**YOUR OBJECTIVE**
As you look over the data below, please find each line where the word "show" appears, then copy it.
━━━ TASK INPUTS ━━━
/-! ## Helpers -/

/-- `p^{-s} ≤ 1/2` for `p ≥ 4`, `s ≥ 1/2`, and `p^{-s} > 0`. [folklore] -/
theorem rpow_neg_le_half {p : ℕ} (hp : 4 ≤ p) {s : ℝ} (hs : 1 / 2 ≤ s) :
    0 < (p : ℝ) ^ (-s) ∧ (p : ℝ) ^ (-s) ≤ 1 / 2 := by
  have hp0 : (0 : ℝ) < p := by exact_mod_cast (show 0 < p by omega)
  have hp1 : (1 : ℝ) ≤ p := by exact_mod_cast (show 1 ≤ p by omega)
  refine ⟨Real.rpow_pos_of_pos hp0 _, ?_⟩
  calc (p : ℝ) ^ (-s) ≤ (p : ℝ) ^ (-(1 / 2 : ℝ)) := Real.rpow_le_rpow_of_exponent_le hp1 (by linarith)
    _ ≤ (4 : ℝ) ^ (-(1 / 2 : ℝ)) :=
        Real.rpow_le_rpow_of_nonpos (by norm_num) (by exact_mod_cast hp) (by norm_num)
    _ = 1 / 2 := by
        rw [Real.rpow_neg (by norm_num), show (4 : ℝ) = 2 ^ (2 : ℝ) by norm_num,
          ← Real.rpow_mul (by norm_num)]
        norm_num

/-- Continuity in `s > 1/2` of the local logarithm `s ↦ −log(1 − c p^{-s} e^{iψ})` (`|c| = 1`,
`p ≥ 4`). [folklore] -/
theorem continuousOn_locLog_rpow {c : ℂ} (hc : ‖c‖ = 1) {p : ℕ} (hp : 4 ≤ p) (ψ : ℝ) :
    ContinuousOn (fun s : ℝ ↦ -Complex.log (1 - c * (((p : ℝ) ^ (-s) : ℝ) : ℂ) * cexp (ψ * I))) (Ioi (1 / 2)) := by
  have hp0 : (0 : ℝ) < p := by exact_mod_cast (show 0 < p by omega)
  have hrp : Continuous fun s : ℝ ↦ (p : ℝ) ^ (-s) := (Real.continuous_const_rpow hp0.ne').comp continuous_neg
  have h1 : Continuous fun s : ℝ ↦ (((p : ℝ) ^ (-s), ψ) : ℝ × ℝ) := hrp.prodMk continuous_const
  have hmaps : MapsTo (fun s : ℝ ↦ (((p : ℝ) ^ (-s), ψ) : ℝ × ℝ)) (Ioi (1 / 2)) (Icc 0 (1 / 2) ×ˢ univ) := by
    intro s hs
    rw [Set.mem_Ioi] at hs
    obtain ⟨h0, hle⟩ := rpow_neg_le_half hp hs.le
    exact Set.mk_mem_prod ⟨h0.le, hle⟩ (mem_univ _)
  have h := (continuousOn_locLog_two hc).comp h1.continuousOn hmaps
  refine h.congr fun s _ ↦ ?_
  simp only [Function.comp_apply]

/-- Splitting a sum over the characters off three distinct ones. [folklore] -/
theorem sum_eq_add_add_add_sum_erase {ι : Type*} [Fintype ι] [DecidableEq ι] (f : ι → ℂ)
    {a b c : ι} (hab : b ≠ a) (hac : c ≠ a) (hbc : c ≠ b) :
    ∑ i, f i = f a + f b + f c + ∑ i ∈ ((Finset.univ.erase a).erase b).erase c, f i := by
  rw [← Finset.add_sum_erase _ _ (Finset.mem_univ a),
    ← Finset.add_sum_erase _ _ (Finset.mem_erase.2 ⟨hab, Finset.mem_univ b⟩),
    ← Finset.add_sum_erase _ _ (Finset.mem_erase.2 ⟨hbc, Finset.mem_erase.2 ⟨hac, Finset.mem_univ c⟩⟩)]
  ring

/-- `|−log(1 − c x e^{iψ})| ≤ (3/2) x` for `|c| = 1`, `0 ≤ x ≤ 1/2`. [folklore] -/
theorem norm_locLog_le {c : ℂ} (hc : ‖c‖ = 1) {x : ℝ} (hx0 : 0 ≤ x) (hx : x ≤ 1 / 2) (ψ : ℝ) :
    ‖-Complex.log (1 - c * x * cexp (ψ * I))‖ ≤ 3 / 2 * x := by
  have h := norm_neg_log_one_sub_le (z := c * x * cexp (ψ * I)) (by rw [norm_mul_mul_cexp hc hx0]; exact hx)
  rwa [norm_mul_mul_cexp hc hx0] at h

/-- A six-term triangle inequality. [folklore] -/
theorem norm_add_sub_sub_sub_sub_le (a b c d e f : ℂ) :
    ‖a + b - c - d - e - f‖ ≤ ‖a‖ + ‖b‖ + ‖c‖ + ‖d‖ + ‖e‖ + ‖f‖ := by
  have h1 := norm_sub_le (a + b - c - d - e) f
  have h2 := norm_sub_le (a + b - c - d) e
  have h3 := norm_sub_le (a + b - c) d
  have h4 := norm_sub_le (a + b) c
  have h5 := norm_add_le a b
  linarith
━━━
**ANSWER SPACE**
  have hp0 : (0 : ℝ) < p := by exact_mod_cast (show 0 < p by omega)
  have hp1 : (1 : ℝ) ≤ p := by exact_mod_cast (show 1 ≤ p by omega)
        rw [Real.rpow_neg (by norm_num), show (4 : ℝ) = 2 ^ (2 : ℝ) by norm_num,
  have hp0 : (0 : ℝ) < p := by exact_mod_cast (show 0 < p by omega)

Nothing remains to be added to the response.